The script has much more going on below Healy's surface than March's. In one of the film's best and quietest sequences, Healy talks about how the greatest day of his life involved an act of violence that wasn't done for money. In one short speech, without being obvious or direct about it, he simultaneously sums up who he is, who he thinks he is, and who he'd actually like to be. Crowe's character could so easily be a standard-issue Raymond Chandler thug, a dim plodder throwing his weight around and letting himself be steered. But Crowe plays him as canny yet relaxed, wistful but at peace with himself. It's a charming piece of character work in a setting that's much more merciless than Healy.

The Nice Guys

(Warner Bros.)

And Gosling, who's had a long run of serious-and-soulful roles in muted dramas, gets to play a big, bright comic role for once, with plenty of physical comedy and a pleasant lack of ego. Part of the humor of Black's early screenplays came from the ways he let stars like Mel Gibson, Bruce Willis, and Arnold Schwarzenegger play hyper-verbal comedy while maintaining their macho. Gosling doesn't have the same need for an outsized show of masculinity. That leaves him more room for humiliating, hilarious slapstick, like a scene where Healy catches March in a toilet stall with his pants down. And March's relationship with his no-nonsense 13-year-old daughter Holly (Angourie Rice) can be exasperating — she's a precocious movie-kid stereotype, an adult in a size-extra-small child suit — but it provides some warmth, and plenty of comic setups. Holly serves as her dad's chauffeur, his chief critic, and his companion; if Healy weren't in the movie at all, Black would already have a functional mismatched-buddy mystery just from the banter between Holly and her disintegrating dad.

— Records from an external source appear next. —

import Literature.AnabelianGeometry.EtaleTheta.BiKummerThm44SubModelConnectedBaseInj
import Literature.AnabelianGeometry.EtaleTheta.Discharge.Sec3Thm37Holds
import Literature.AnabelianGeometry.EtaleTheta.Discharge.Sec3Thm37UnitProfinite
import Literature.AnabelianGeometry.EtaleTheta.Discharge.Sec3Thm37Units
import Literature.AnabelianGeometry.SemiGraphs.CosetCategoriesSlimTempered
import HarnessLib

/-!
# [EtTh] Theorem 3.7 (iv) «`D` slim, `Λ ∈ {ℤ, ℝ}` ⟹ `C` slim» at the GENUINE base `D = B^temp(Π)⁰` with the
# structural binder `hBinj` in BASE-IMAGE form (proof-only)

S. Mochizuki, *The étale theta function and its Frobenioid-theoretic manifestations*, Publ. RIMS **45** (2009)
[MochizukiEtTh2009], Thm. 3.7 (iv), printed p. 306 (PDF p. 80); Rmk. 3.7.2; Def. 3.3 (iii) PDF p. 73; Def. 3.6 (i)(ii)
PDF pp. 76–77.  abc-iut cell, layer L2, cone node **EtTh:Thm3.7(iv)** (`N_EtTh_Thm3_7_iv`).  Seat abc-iut-w5-d179 (gen 4),
by-name sibling of abc-iut-w6-d048's `Discharge/Sec3Thm37ivGenuineBase.lean` (p432030).  PROOF-ONLY (0 `def`s, no `Prop`
facts, no instances); nothing landed is edited or restated.

WHY.  p432030 proves, at the genuine base `ConnectedPart (BTemp Π)`, «`C` is slim» (the conclusion of Thm. 3.7 (iv)) modulo
{`hBinj`, `hdiv`} (resp. `hBinj` alone for the constructed `Λ = ℝ` data `ofRlfR`, {`hBinj`, `hP34`} for `ofRlfZ`), where

  `hBinj : ∀ {Y Y' : D₀ᵒᵖ} (g : Y ⟶ Y'), Injective (T.BΛ.map g).hom`

quantifies over ALL morphisms of the abstract Def. 3.3 (iii) base `D₀`.  Print's `D₀ = B^temp(X^log)⁰` has CONNECTED objects
only (every transition map of `B₀(Y) = lim Mero(Z_∞)^{Gal(Z_∞/Y)}` is then an inclusion of invariants); a typed `D₀` with
non-connected objects — e.g. the category `Action (Type u) G` of ALL `G`-sets carrying abc-iut-w6-d058's genuine
Def. 3.3 (iii) record `DivisorMonoids.ofGaloisAction` (p436163 and sequel: `bZeroPull_injective` holds along SURJECTIVE
covering maps) — makes `hBinj` as quantified FALSE (`B₀(∅) = 1`).  The proofs use `hBinj` only along `tf.base.map α`
for `α` in `D` (abc-iut-L2-t3's `ratFnPull_injective`); `BiKummerThm44SubModelConnectedBaseInj.lean` (this seat, p436787)
re-keyed «`B` a monoid on `D`» / «`C` a Frobenioid» on that BASE-IMAGE form

  `hBD : ∀ {A B : D} (α : B ⟶ A), Injective (T.BΛ.map (C₀.base.map α).op).hom`.

THIS FILE does the same for the EtTh:Thm3.7(iv) closers of p432030 (one-line re-compositions over abc-iut-L2-t3 /
abc-iut-L1-t1 / abc-iut-L6-t13's hF-level API `isSlim_category_of_isFrobenioid`, `…_of_kerIsoPadicUnits`,
`…_of_divΛ_injective`, `thm37_iv_treeCatVocab_of_isMonoidOn`, `thm37_iv_ofRlfR_treeCatVocab`):
* `thm37_iv_connectedPart_of_baseInj`, `isSlim_category_connectedPart_of_baseInj` (+ `…_of_kerIsoPadicUnits`,
  `…_of_divΛ_injective`), `isSlim_category_of_temperedArithmeticGroup_of_baseInj`;
* `isSlim_category_ofRlfR_connectedPart_of_baseInj` — **`Λ = ℝ`: «`C` slim» ⇐ `hBD` ALONE**;
* `isOfUnitProfiniteType_and_isSlim_ofRlfZ_connectedPart_of_baseInj` — **`Λ = ℤ`: ⇐ {`hBD`, `hP34`}**.
HONEST FRAMING: refereed pre-IUT material; every theorem is an implication for data so parametrised; nothing here bears on
the disputed [IUTchIII] Cor. 3.12; typed ≠ proved — here PROVED.
-/

namespace Literature.AnabelianGeometry.EtaleTheta

open CategoryTheory Opposite Function Literature.AlgebraicGeometry.Frobenioids Literature.AnabelianGeometry.SemiGraphs

namespace TemperedFrobenioid

universe u₀ v₀ u v w uK

/-! ### §1 The genuine base `D = B^temp(Π)⁰` -/

section ConnectedTemperoid

variable {G : Type u} [Group G] [TopologicalSpace G] {D₀ : Type u₀} [Category.{v₀} D₀] {V : FrdIMonoidStub.{w}}
  {T : RealifiedDivisorMonoids (D₀ := D₀) V}
  {IsRational IsStrictlyRational : ((ConnectedPart (BTemp G))ᵒᵖ ⥤ CommMonCat.{w}) → Prop}
  (C₀ : TemperedFrobenioid T (ConnectedPart (BTemp G))
    (treeCatVocab (ConnectedPart (BTemp G)) IsRational IsStrictlyRational))

/-- **Thm. 3.7 (iv)** (abc-iut-L2-t3's named `Prop` `Thm37_iv`) at the genuine base `B^temp(Π)⁰`, modulo the base-image
binder `hBD` and `hdiv`. [cite: MochizukiEtTh2009, Thm 3.7 p.80] -/
theorem thm37_iv_connectedPart_of_baseInj
    (hBD : ∀ {A B : ConnectedPart (BTemp G)} (α : B ⟶ A), Injective (T.BΛ.map (C₀.base.map α).op).hom)
    (hdiv : ∀ (X : C₀.category) (α : Aut X), α ∈ PreFrobenioid.unitsSubgroup C₀.toElem X →
      (∀ n : ℕ+, ∃ β : Aut X, β ∈ PreFrobenioid.unitsSubgroup C₀.toElem X ∧ β ^ (n : ℕ) = α) → α = 1) :
    C₀.Thm37_iv :=
  C₀.thm37_iv_treeCatVocab_of_isMonoidOn (C₀.isMonoidOn_ratFnFunctor_connectedPart_of_baseInj hBD) hdiv

variable [IsTopologicalGroup G] {p : ℕ} [Fact p.Prime]

/-- **The CONCLUSION of Thm. 3.7 (iv) at the genuine base `B^temp(Π)⁰` of a tempered, temp-slim group `Π`**: «`C` is
slim» modulo the base-image binder `hBD` and `hdiv` («`D` slim» = [SemiAnbd] Rmk. 3.4.1 / Ex. 3.10
`isSlim_connectedPart_bTemp`). [cite: MochizukiEtTh2009, Thm 3.7 p.80] -/
theorem isSlim_category_connectedPart_of_baseInj (hG : IsTempered G) (hZ : IsSlimGroup G)
    (hBD : ∀ {A B : ConnectedPart (BTemp G)} (α : B ⟶ A), Injective (T.BΛ.map (C₀.base.map α).op).hom)
    (hdiv : ∀ (X : C₀.category) (α : Aut X), α ∈ PreFrobenioid.unitsSubgroup C₀.toElem X →
      (∀ n : ℕ+, ∃ β : Aut X, β ∈ PreFrobenioid.unitsSubgroup C₀.toElem X ∧ β ^ (n : ℕ) = α) → α = 1) :
    IsSlim C₀.category :=
  C₀.isSlim_category_of_isFrobenioid (C₀.isFrobenioid_connectedPart_of_baseInj hBD) hdiv
    (isSlim_connectedPart_bTemp hG hZ)

/-- Same, **case `Λ = ℤ` of print's proof**: «`C` is slim» modulo `hBD` and the Prop. 3.4 (ii) isomorphisms `hP34`.
[cite: MochizukiEtTh2009, Thm 3.7 p.80] -/
theorem isSlim_category_connectedPart_of_baseInj_of_kerIsoPadicUnits (hG : IsTempered G) (hZ : IsSlimGroup G)
    (hBD : ∀ {A B : ConnectedPart (BTemp G)} (α : B ⟶ A), Injective (T.BΛ.map (C₀.base.map α).op).hom)
    (hP34 : ∀ A : (ConnectedPart (BTemp G))ᵒᵖ, ∃ L : PadicFrd.PadicFld.{uK} p, L.IsPadicLocal ∧
      Nonempty (((T.divΛ (C₀.baseOp A)).comp (Units.coeHom (T.BΛ.obj (C₀.baseOp A)))).ker ≃*
        PadicFrd.unitSubgroup L.K)) :
    IsSlim C₀.category :=
  C₀.isSlim_category_of_kerIsoPadicUnits (C₀.isFrobenioid_connectedPart_of_baseInj hBD) hP34
    (isSlim_connectedPart_bTemp hG hZ)

/-- Same, **case `Λ = ℝ` of print's proof**: «`C` is slim» modulo `hBD` and the injectivity `hinj` of
`B₀^Λ → (Φ₀^ℝ)^gp`. [cite: MochizukiEtTh2009, Thm 3.7 p.80] -/
theorem isSlim_category_connectedPart_of_baseInj_of_divΛ_injective (hG : IsTempered G) (hZ : IsSlimGroup G)
    (hBD : ∀ {A B : ConnectedPart (BTemp G)} (α : B ⟶ A), Injective (T.BΛ.map (C₀.base.map α).op).hom)
    (hinj : ∀ A : (ConnectedPart (BTemp G))ᵒᵖ, Injective (T.divΛ (C₀.baseOp A))) : IsSlim C₀.category :=
  C₀.isSlim_category_of_divΛ_injective (C₀.isFrobenioid_connectedPart_of_baseInj hBD) hinj
    (isSlim_connectedPart_bTemp hG hZ)

end ConnectedTemperoid

/-! ### §2 The base of [EtTh] §3–§5 as printed: `D₀ = B^temp(Π^tp_X)⁰` for a tempered arithmetic fundamental group -/

section TemperedArithmeticGroup

variable {K : Type u} [Field K] (X : TemperedArithmeticGroup.{u} K) {D₀ : Type u₀} [Category.{v₀} D₀]
  {V : FrdIMonoidStub.{w}} {T : RealifiedDivisorMonoids (D₀ := D₀) V}
  {IsRational IsStrictlyRational : ((ConnectedPart (BTemp X.Pi))ᵒᵖ ⥤ CommMonCat.{w}) → Prop}
  (C₀ : TemperedFrobenioid T (ConnectedPart (BTemp X.Pi))
    (treeCatVocab (ConnectedPart (BTemp X.Pi)) IsRational IsStrictlyRational))

/-- **Thm. 3.7 (iv) as printed, conclusion «`C` is slim», at `D = B^temp(Π^tp_X)⁰`**, modulo the base-image binder `hBD`
and `hdiv`. [cite: MochizukiEtTh2009, Thm 3.7 p.80] -/
theorem isSlim_category_of_temperedArithmeticGroup_of_baseInj
    (hBD : ∀ {A B : ConnectedPart (BTemp X.Pi)} (α : B ⟶ A), Injective (T.BΛ.map (C₀.base.map α).op).hom)
    (hdiv : ∀ (Y : C₀.category) (α : Aut Y), α ∈ PreFrobenioid.unitsSubgroup C₀.toElem Y →
      (∀ n : ℕ+, ∃ β : Aut Y, β ∈ PreFrobenioid.unitsSubgroup C₀.toElem Y ∧ β ^ (n : ℕ) = α) → α = 1) :
    IsSlim C₀.category :=
  C₀.isSlim_category_of_isFrobenioid (C₀.isFrobenioid_connectedPart_of_baseInj hBD) hdiv X.isSlim_connectedPart

end TemperedArithmeticGroup

/-! ### §3 `Λ = ℝ`: the constructed data `ofRlfR dm hpf` over the genuine base — «`C` slim» modulo `hBD` ALONE -/

section OfRlfR

variable {G : Type u} [Group G] [TopologicalSpace G] [IsTopologicalGroup G] {D₀ : Type u₀} [Category.{v₀} D₀]
  (dm : DivisorMonoids.{u₀, v₀, w} D₀) (hpf : ∀ Y : D₀ᵒᵖ, IsPerfFactorial (dm.Φ₀.obj Y))
  {IsRational IsStrictlyRational : ((ConnectedPart (BTemp G))ᵒᵖ ⥤ CommMonCat.{w}) → Prop}
  (C₀ : TemperedFrobenioid (RealifiedDivisorMonoids.ofRlfR dm hpf) (ConnectedPart (BTemp G))
    (treeCatVocab (ConnectedPart (BTemp G)) IsRational IsStrictlyRational))

/-- **Thm. 3.7 (iv) for monoid type `ℝ` at the genuine base, conclusion «`C` is slim», modulo `hBD` ALONE**
(`Π` tempered and temp-slim). [cite: MochizukiEtTh2009, Thm 3.7 p.80] -/
theorem isSlim_category_ofRlfR_connectedPart_of_baseInj (hG : IsTempered G) (hZ : IsSlimGroup G)
    (hBD : ∀ {A B : ConnectedPart (BTemp G)} (α : B ⟶ A),
      Injective ((RealifiedDivisorMonoids.ofRlfR dm hpf).BΛ.map (C₀.base.map α).op).hom) :
    IsSlim C₀.category :=
  C₀.thm37_iv_ofRlfR_treeCatVocab dm hpf (C₀.isMonoidOn_ratFnFunctor_connectedPart_of_baseInj hBD)
    (isSlim_connectedPart_bTemp hG hZ) (Or.inr (C₀.monoidType_ofRlfR dm hpf))

end OfRlfR

/-! ### §4 `Λ = ℤ`: the constructed data `ofRlfZ dm hpf` over the genuine base — «`C` slim» modulo `hBD` + `hP34` -/

section OfRlfZ

variable {G : Type u} [Group G] [TopologicalSpace G] [IsTopologicalGroup G] {D₀ : Type u₀} [Category.{v₀} D₀]
  (dm : DivisorMonoids.{u₀, v₀, w} D₀) (hpf : ∀ Y : D₀ᵒᵖ, IsPerfFactorial (dm.Φ₀.obj Y))
  {IsRational IsStrictlyRational : ((ConnectedPart (BTemp G))ᵒᵖ ⥤ CommMonCat.{w}) → Prop}
  (C₁ : TemperedFrobenioid (RealifiedDivisorMonoids.ofRlfZ dm hpf) (ConnectedPart (BTemp G))
    (treeCatVocab (ConnectedPart (BTemp G)) IsRational IsStrictlyRational)) {p : ℕ} [Fact p.Prime]

/-- **Thm. 3.7 (i) «unit-profinite type» ∧ (iv) «`C` slim» for monoid type `ℤ` at the genuine base**, modulo `hBD`
(= «`B₀(Y) ↪ B₀(Y′)` along the coverings used», `ofRlfZ_BΛ`) and the Prop. 3.4 (ii) isomorphisms `hP34`.
[cite: MochizukiEtTh2009, Thm 3.7 p.80] -/
theorem isOfUnitProfiniteType_and_isSlim_ofRlfZ_connectedPart_of_baseInj (hG : IsTempered G) (hZ : IsSlimGroup G)
    (hBD : ∀ {A B : ConnectedPart (BTemp G)} (α : B ⟶ A),
      Injective ((RealifiedDivisorMonoids.ofRlfZ dm hpf).BΛ.map (C₁.base.map α).op).hom)
    (hP34 : ∀ A : (ConnectedPart (BTemp G))ᵒᵖ, ∃ L : PadicFrd.PadicFld.{uK} p, L.IsPadicLocal ∧
      Nonempty ((((RealifiedDivisorMonoids.ofRlfZ dm hpf).divΛ (C₁.baseOp A)).comp
        (Units.coeHom ((RealifiedDivisorMonoids.ofRlfZ dm hpf).BΛ.obj (C₁.baseOp A)))).ker ≃*
        PadicFrd.unitSubgroup L.K)) :
    PreFrobenioid.IsOfUnitProfiniteType C₁.toElem ∧ IsSlim C₁.category :=
  have hF := C₁.isFrobenioid_connectedPart_of_baseInj hBD
  ⟨C₁.isOfUnitProfiniteType_of_kerIsoPadicUnits hF hP34,
    C₁.isSlim_category_of_kerIsoPadicUnits hF hP34 (isSlim_connectedPart_bTemp hG hZ)⟩

end OfRlfZ

end TemperedFrobenioid

end Literature.AnabelianGeometry.EtaleTheta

The Nice Guys is an amiable enough wheel-spinner with plenty of period texture and local signifiers. Black has fun with his signs of the 1970s: smog protests, a home game of Pong, the Sunset Boulevard Tower Records, a Comedy Store poster featuring Tim Allen, a Jaws 2 billboard. (The film came out in mid-1978, but maybe advertising started early?) The soundtrack is packed with '70s boogie and hits from Kool & the Gang, America, and Al Green. Half the characters are wearing bell-bottoms and earth tones, or flower-child headbands and flat-ironed hair. But all the attention to the setting doesn't match Kiss Kiss Bang Bang's sly, audience-acknowledging attention to genre, or its aggressively clever mockery of its own story conventions. Nice Guys' failings —€” its shaggy-dog sloppiness and middling ambition —€” wouldn't matter so much if this wasn't all familiar territory, and if Black himself hadn't covered this ground in a smarter, sharper way already. The old cliché says "Nice guys finish last." In this case, Nice Guys just comes in second.